### ABOUT THIS EXERCISE
Your answer should consist of each line below that includes the word "kltpPairEdd".

### GIVEN DATA
import Mathlib
import HarnessLib
import Summits.HubbardSuperconductivity.HubbardSuperconductivity.Theorems.WeakCouplingBCSKlCertTPrimePairEnergyNondegenerate

/-!
# Route `WeakCouplingBCS` — certificate half of stmt-HubbardSuperconductivity-0158, item (N3)′ of «TPRIME-LINDHARD-HS» (pen (R475)(A)), file F3a:
# UNIFORM second-order nondegeneracy of the `t′` pair energy, with margins (compactness)

Cell `gate-hubbard-kl`, seat p4 (g24); zero kit; no definitions.  The `t′`-twin of `Literature…exists_uniform_nondegeneracy` at FIXED `(t′, μ)` on the
Γ-window, under the two per-cell hypotheses `hN` (strict convexity along the chart) and `hlev` (level points are chart points mod `2π`) of
`kltpPairE_nondegenerate` (file F2b):

**Theorem** (`kltp_exists_uniform_nondegeneracy`).  There are `c > 0` and a margin `0 < ℓ ≤ π` such that for every `p ∈ ℝ²` and every base point
`(θ₀, φ₀) ∈ [−π, π]²`, ONE of the six quantities `G, ∂_θG, ∂_φG, ∂²_θG, ∂²_φG, (∂_θ+∂_φ)²G` (`G = kltpPairE tp μ p`) is `≥ c` in absolute value on the
whole `ℓ`-box `|θ − θ₀| ≤ ℓ`, `|φ − φ₀| ≤ ℓ` (the maximum of the six absolute values is a positive continuous function of `(p, θ, φ)`, hence bounded below
on the compact period box, and the six functions are uniformly continuous there; `p` is reduced modulo `2π`).

Honest framing: nothing here asserts `hN`/`hlev` at any cell, (N3)′, an HS row, a margin, `K₃`, `U₀`, the window or superconductivity; a Kohn–Luttinger
`O(U²)` channel statement is not ODLRO; nothing here proves superconductivity in the Hubbard model.
References: E. M. Stein, *Harmonic Analysis* (1993), Ch. VIII §1; G. Benfatto, A. Giuliani, V. Mastropietro, Ann. Henri Poincaré 7 (2006) 809, §1.
-/

noncomputable section

-- the tree's namespace `Summit.<Summit>.<Problem>.Theorems` repeats the summit name by design (D-0017)
set_option linter.dupNamespace false

namespace Summit.HubbardSuperconductivity.HubbardSuperconductivity.Theorems

open Real Set Filter Literature.MathematicalPhysics.QuantumLattice KlTPrimeConvexity
open scoped Topology

section Window

variable {tp μ : ℝ} (htp : |tp| < 1 / 2) (hμ₁ : -4 - 4 * tp < μ) (hμ₂ : μ < 4 * tp)
include htp hμ₁ hμ₂

/-- **Uniform second-order nondegeneracy with margins** for the `t′` pair energy at fixed `(t′, μ)`. [cite: BenfattoGiulianiMastropietro2006, §1 (1.5)] -/
theorem kltp_exists_uniform_nondegeneracy (hN : ∀ θ : ℝ, 0 < curvNum tp (kltpX tp μ θ) (kltpY tp μ θ))
    (hlev : ∀ X Y : ℝ, -2 * 1 * (Real.cos X + Real.cos Y) - 4 * tp * Real.cos X * Real.cos Y = μ →
      ∃ ψ : ℝ, Real.cos X = Real.cos (kltpPolar tp μ ψ 0) ∧ Real.sin X = Real.sin (kltpPolar tp μ ψ 0) ∧
        Real.cos Y = Real.cos (kltpPolar tp μ ψ 1) ∧ Real.sin Y = Real.sin (kltpPolar tp μ ψ 1)) :
    ∃ c ℓ : ℝ, 0 < c ∧ 0 < ℓ ∧ ℓ ≤ π ∧ ∀ p : ℝ × ℝ, ∀ θ₀ ∈ Icc (-π) π, ∀ φ₀ ∈ Icc (-π) π,
      (∀ θ φ, |θ - θ₀| ≤ ℓ → |φ - φ₀| ≤ ℓ → c ≤ |kltpPairE tp μ p θ φ|) ∨
      (∀ θ φ, |θ - θ₀| ≤ ℓ → |φ - φ₀| ≤ ℓ → c ≤ |kltpPairE₁ tp μ p θ φ|) ∨
      (∀ θ φ, |θ - θ₀| ≤ ℓ → |φ - φ₀| ≤ ℓ → c ≤ |kltpPairE₂ tp μ p θ φ|) ∨
      (∀ θ φ, |θ - θ₀| ≤ ℓ → |φ - φ₀| ≤ ℓ → c ≤ |kltpPairE₁₁ tp μ p θ φ|) ∨
      (∀ θ φ, |θ - θ₀| ≤ ℓ → |φ - φ₀| ≤ ℓ → c ≤ |kltpPairE₂₂ tp μ p θ φ|) ∨
      (∀ θ φ, |θ - θ₀| ≤ ℓ → |φ - φ₀| ≤ ℓ → c ≤ |kltpPairEdd tp μ p θ φ|) := by
  -- the six functions on the parameter space `(p, θ, φ)`
  obtain ⟨hE0, hE1, hE2, hE11, hE22, hEdd⟩ := continuous_kltpPairE_all htp hμ₁ hμ₂
  set E0 : (ℝ × ℝ) × ℝ × ℝ → ℝ := fun z => kltpPairE tp μ z.1 z.2.1 z.2.2 with hE0d
  set E1 : (ℝ × ℝ) × ℝ × ℝ → ℝ := fun z => kltpPairE₁ tp μ z.1 z.2.1 z.2.2 with hE1d
  set E2 : (ℝ × ℝ) × ℝ × ℝ → ℝ := fun z => kltpPairE₂ tp μ z.1 z.2.1 z.2.2 with hE2d
  set E3 : (ℝ × ℝ) × ℝ × ℝ → ℝ := fun z => kltpPairE₁₁ tp μ z.1 z.2.1 z.2.2 with hE3d
  set E4 : (ℝ × ℝ) × ℝ × ℝ → ℝ := fun z => kltpPairE₂₂ tp μ z.1 z.2.1 z.2.2 with hE4d
  set E5 : (ℝ × ℝ) × ℝ × ℝ → ℝ := fun z => kltpPairEdd tp μ z.1 z.2.1 z.2.2 with hE5d
  set F : (ℝ × ℝ) × ℝ × ℝ → ℝ := fun z => max (max (max |E0 z| |E1 z|) (max |E2 z| |E3 z|)) (max |E4 z| |E5 z|) with hF
  have hFc : Continuous F := by
    have a0 : Continuous (fun z => |E0 z|) := continuous_abs.comp hE0
    have a1 : Continuous (fun z => |E1 z|) := continuous_abs.comp hE1
    have a2 : Continuous (fun z => |E2 z|) := continuous_abs.comp hE2
    have a3 : Continuous (fun z => |E3 z|) := continuous_abs.comp hE11
    have a4 : Continuous (fun z => |E4 z|) := continuous_abs.comp hE22
    have a5 : Continuous (fun z => |E5 z|) := continuous_abs.comp hEdd
    exact ((a0.max a1).max (a2.max a3)).max (a4.max a5)
  have hFpos : ∀ z, 0 < F z := by
    intro z
    by_contra hle
    push Not at hle
    have h0 : |E0 z| ≤ 0 := le_trans (le_max_left _ _ |>.trans (le_max_left _ _) |>.trans (le_max_left _ _)) hle
    have h1 : |E1 z| ≤ 0 := le_trans (le_max_right _ _ |>.trans (le_max_left _ _) |>.trans (le_max_left _ _)) hle
    have h2 : |E2 z| ≤ 0 := le_trans (le_max_left _ _ |>.trans (le_max_right _ _) |>.trans (le_max_left _ _)) hle
    have h3 : |E3 z| ≤ 0 := le_trans (le_max_right _ _ |>.trans (le_max_right _ _) |>.trans (le_max_left _ _)) hle
    have h4 : |E4 z| ≤ 0 := le_trans (le_max_left _ _ |>.trans (le_max_right _ _)) hle
    have h5 : |E5 z| ≤ 0 := le_trans (le_max_right _ _ |>.trans (le_max_right _ _)) hle
    have e0 := abs_nonpos_iff.1 h0; have e1 := abs_nonpos_iff.1 h1; have e2 := abs_nonpos_iff.1 h2
    have e3 := abs_nonpos_iff.1 h3; have e4 := abs_nonpos_iff.1 h4; have e5 := abs_nonpos_iff.1 h5
    exact kltpPairE_nondegenerate htp hμ₁ hμ₂ hN hlev z.1 z.2.1 z.2.2 ⟨e0, e1, e2, e3, e4, e5⟩
  -- the compact period box (with margins in `θ, φ`)
  set K : Set ((ℝ × ℝ) × ℝ × ℝ) := (Icc (-π) π ×ˢ Icc (-π) π) ×ˢ (Icc (-(2 * π)) (2 * π) ×ˢ Icc (-(2 * π)) (2 * π)) with hK
  have hKc : IsCompact K := (isCompact_Icc.prod isCompact_Icc).prod (isCompact_Icc.prod isCompact_Icc)
  have hKne : K.Nonempty := ⟨((0, 0), 0, 0),
    ⟨⟨by constructor <;> linarith [Real.pi_pos], by constructor <;> linarith [Real.pi_pos]⟩,
     ⟨by constructor <;> linarith [Real.pi_pos], by constructor <;> linarith [Real.pi_pos]⟩⟩⟩
  obtain ⟨z₀, hz₀, hmin⟩ := hKc.exists_isMinOn hKne hFc.continuousOn
  set c₀ : ℝ := F z₀ with hc₀
  have hc₀pos : 0 < c₀ := hFpos z₀
  have hFge : ∀ z ∈ K, c₀ ≤ F z := fun z hz => hmin hz
  -- uniform continuity of the six functions on `K`
  have huc : ∀ {E : (ℝ × ℝ) × ℝ × ℝ → ℝ}, Continuous E →
      ∃ δ > 0, ∀ z ∈ K, ∀ z' ∈ K, dist z z' < δ → dist (E z) (E z') < c₀ / 2 := by
    intro E hE
    have h := hKc.uniformContinuousOn_of_continuous hE.continuousOn
    rw [Metric.uniformContinuousOn_iff] at h
    exact h (c₀ / 2) (half_pos hc₀pos)
  obtain ⟨δ0, hδ0, hu0⟩ := huc hE0
  obtain ⟨δ1, hδ1, hu1⟩ := huc hE1
  obtain ⟨δ2, hδ2, hu2⟩ := huc hE2
  obtain ⟨δ3, hδ3, hu3⟩ := huc hE11
  obtain ⟨δ4, hδ4, hu4⟩ := huc hE22
  obtain ⟨δ5, hδ5, hu5⟩ := huc hEdd
  set δ : ℝ := min (min (min δ0 δ1) (min δ2 δ3)) (min δ4 δ5) with hδ
  have hδpos : 0 < δ := by rw [hδ]; positivity
  have hδle : δ ≤ δ0 ∧ δ ≤ δ1 ∧ δ ≤ δ2 ∧ δ ≤ δ3 ∧ δ ≤ δ4 ∧ δ ≤ δ5 := by
    rw [hδ]
    refine ⟨?_, ?_, ?_, ?_, ?_, ?_⟩
    · exact (min_le_left _ _).trans ((min_le_left _ _).trans (min_le_left _ _))
    · exact (min_le_left _ _).trans ((min_le_left _ _).trans (min_le_right _ _))
    · exact (min_le_left _ _).trans ((min_le_right _ _).trans (min_le_left _ _))
    · exact (min_le_left _ _).trans ((min_le_right _ _).trans (min_le_right _ _))
    · exact (min_le_right _ _).trans (min_le_left _ _)
    · exact (min_le_right _ _).trans (min_le_right _ _)
  set ℓ : ℝ := min π (δ / 2) with hℓ
  have hℓpos : 0 < ℓ := lt_min Real.pi_pos (half_pos hδpos)
  have hℓπ : ℓ ≤ π := min_le_left _ _
  have hℓδ : ℓ < δ := (min_le_right _ _).trans_lt (half_lt_self hδpos)
  refine ⟨c₀ / 2, ℓ, half_pos hc₀pos, hℓpos, hℓπ, fun p θ₀ hθ₀ φ₀ hφ₀ => ?_⟩
  -- reduce `p` and set up the two points of `K`
  obtain ⟨q, hq, hred⟩ := kltpPairE_all_reduce tp μ p
  have hmemK : ∀ θ φ, |θ - θ₀| ≤ ℓ → |φ - φ₀| ≤ ℓ → ((q, θ, φ) : (ℝ × ℝ) × ℝ × ℝ) ∈ K := by
    intro θ φ hθ hφ
    refine ⟨hq, ?_, ?_⟩
    · have := abs_le.1 hθ
      exact ⟨by linarith [hθ₀.1], by linarith [hθ₀.2]⟩
    · have := abs_le.1 hφ
      exact ⟨by linarith [hφ₀.1], by linarith [hφ₀.2]⟩
  have hz₁ : ((q, θ₀, φ₀) : (ℝ × ℝ) × ℝ × ℝ) ∈ K := hmemK θ₀ φ₀ (by simp [hℓpos.le]) (by simp [hℓpos.le])
  have hdist : ∀ θ φ, |θ - θ₀| ≤ ℓ → |φ - φ₀| ≤ ℓ → dist ((q, θ, φ) : (ℝ × ℝ) × ℝ × ℝ) (q, θ₀, φ₀) < δ := by
    intro θ φ hθ hφ
    rw [Prod.dist_eq]
    refine max_lt (by rw [dist_self]; exact hδpos) ?_
    rw [Prod.dist_eq, Real.dist_eq, Real.dist_eq]
    exact max_lt (hθ.trans_lt hℓδ) (hφ.trans_lt hℓδ)
  -- transfer of a lower bound at the base point to the box
  have key : ∀ {E : (ℝ × ℝ) × ℝ × ℝ → ℝ} {δE : ℝ},
      (∀ z ∈ K, ∀ z' ∈ K, dist z z' < δE → dist (E z) (E z') < c₀ / 2) → δ ≤ δE →
      c₀ ≤ |E (q, θ₀, φ₀)| →
      ∀ θ φ, |θ - θ₀| ≤ ℓ → |φ - φ₀| ≤ ℓ → c₀ / 2 ≤ |E (q, θ, φ)| := by
    intro E δE hu hle hbase θ φ hθ hφ
    have hd := hu _ (hmemK θ φ hθ hφ) _ hz₁ ((hdist θ φ hθ hφ).trans_le hle)
    rw [Real.dist_eq] at hd
    have := abs_sub_abs_le_abs_sub (E (q, θ₀, φ₀)) (E (q, θ, φ))
    rw [abs_sub_comm] at hd
    linarith
  -- which of the six is large at the base point
  have hsel : c₀ ≤ |E0 (q, θ₀, φ₀)| ∨ c₀ ≤ |E1 (q, θ₀, φ₀)| ∨ c₀ ≤ |E2 (q, θ₀, φ₀)| ∨
      c₀ ≤ |E3 (q, θ₀, φ₀)| ∨ c₀ ≤ |E4 (q, θ₀, φ₀)| ∨ c₀ ≤ |E5 (q, θ₀, φ₀)| := by
    by_contra hneg
    push Not at hneg
    obtain ⟨n0, n1, n2, n3, n4, n5⟩ := hneg
    have hlt : F (q, θ₀, φ₀) < c₀ := max_lt (max_lt (max_lt n0 n1) (max_lt n2 n3)) (max_lt n4 n5)
    linarith [hFge _ hz₁]
  rcases hsel with h | h | h | h | h | h
  · refine Or.inl fun θ φ hθ hφ => ?_
    rw [← (hred θ φ).1]; exact key hu0 hδle.1 h θ φ hθ hφ
  · refine Or.inr (Or.inl fun θ φ hθ hφ => ?_)
    rw [← (hred θ φ).2.1]; exact key hu1 hδle.2.1 h θ φ hθ hφ
  · refine Or.inr (Or.inr (Or.inl fun θ φ hθ hφ => ?_))
    rw [← (hred θ φ).2.2.1]; exact key hu2 hδle.2.2.1 h θ φ hθ hφ
  · refine Or.inr (Or.inr (Or.inr (Or.inl fun θ φ hθ hφ => ?_)))
    rw [← (hred θ φ).2.2.2.1]; exact key hu3 hδle.2.2.2.1 h θ φ hθ hφ
  · refine Or.inr (Or.inr (Or.inr (Or.inr (Or.inl fun θ φ hθ hφ => ?_))))
    rw [← (hred θ φ).2.2.2.2.1]; exact key hu4 hδle.2.2.2.2.1 h θ φ hθ hφ
  · refine Or.inr (Or.inr (Or.inr (Or.inr (Or.inr fun θ φ hθ hφ => ?_))))
    rw [← (hred θ φ).2.2.2.2.2]; exact key hu5 hδle.2.2.2.2.2 h θ φ hθ hφ

end Window

end Summit.HubbardSuperconductivity.HubbardSuperconductivity.Theorems

end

### SOLUTION TO THE PROBLEM
      (∀ θ φ, |θ - θ₀| ≤ ℓ → |φ - φ₀| ≤ ℓ → c ≤ |kltpPairEdd tp μ p θ φ|) := by
  set E5 : (ℝ × ℝ) × ℝ × ℝ → ℝ := fun z => kltpPairEdd tp μ z.1 z.2.1 z.2.2 with hE5d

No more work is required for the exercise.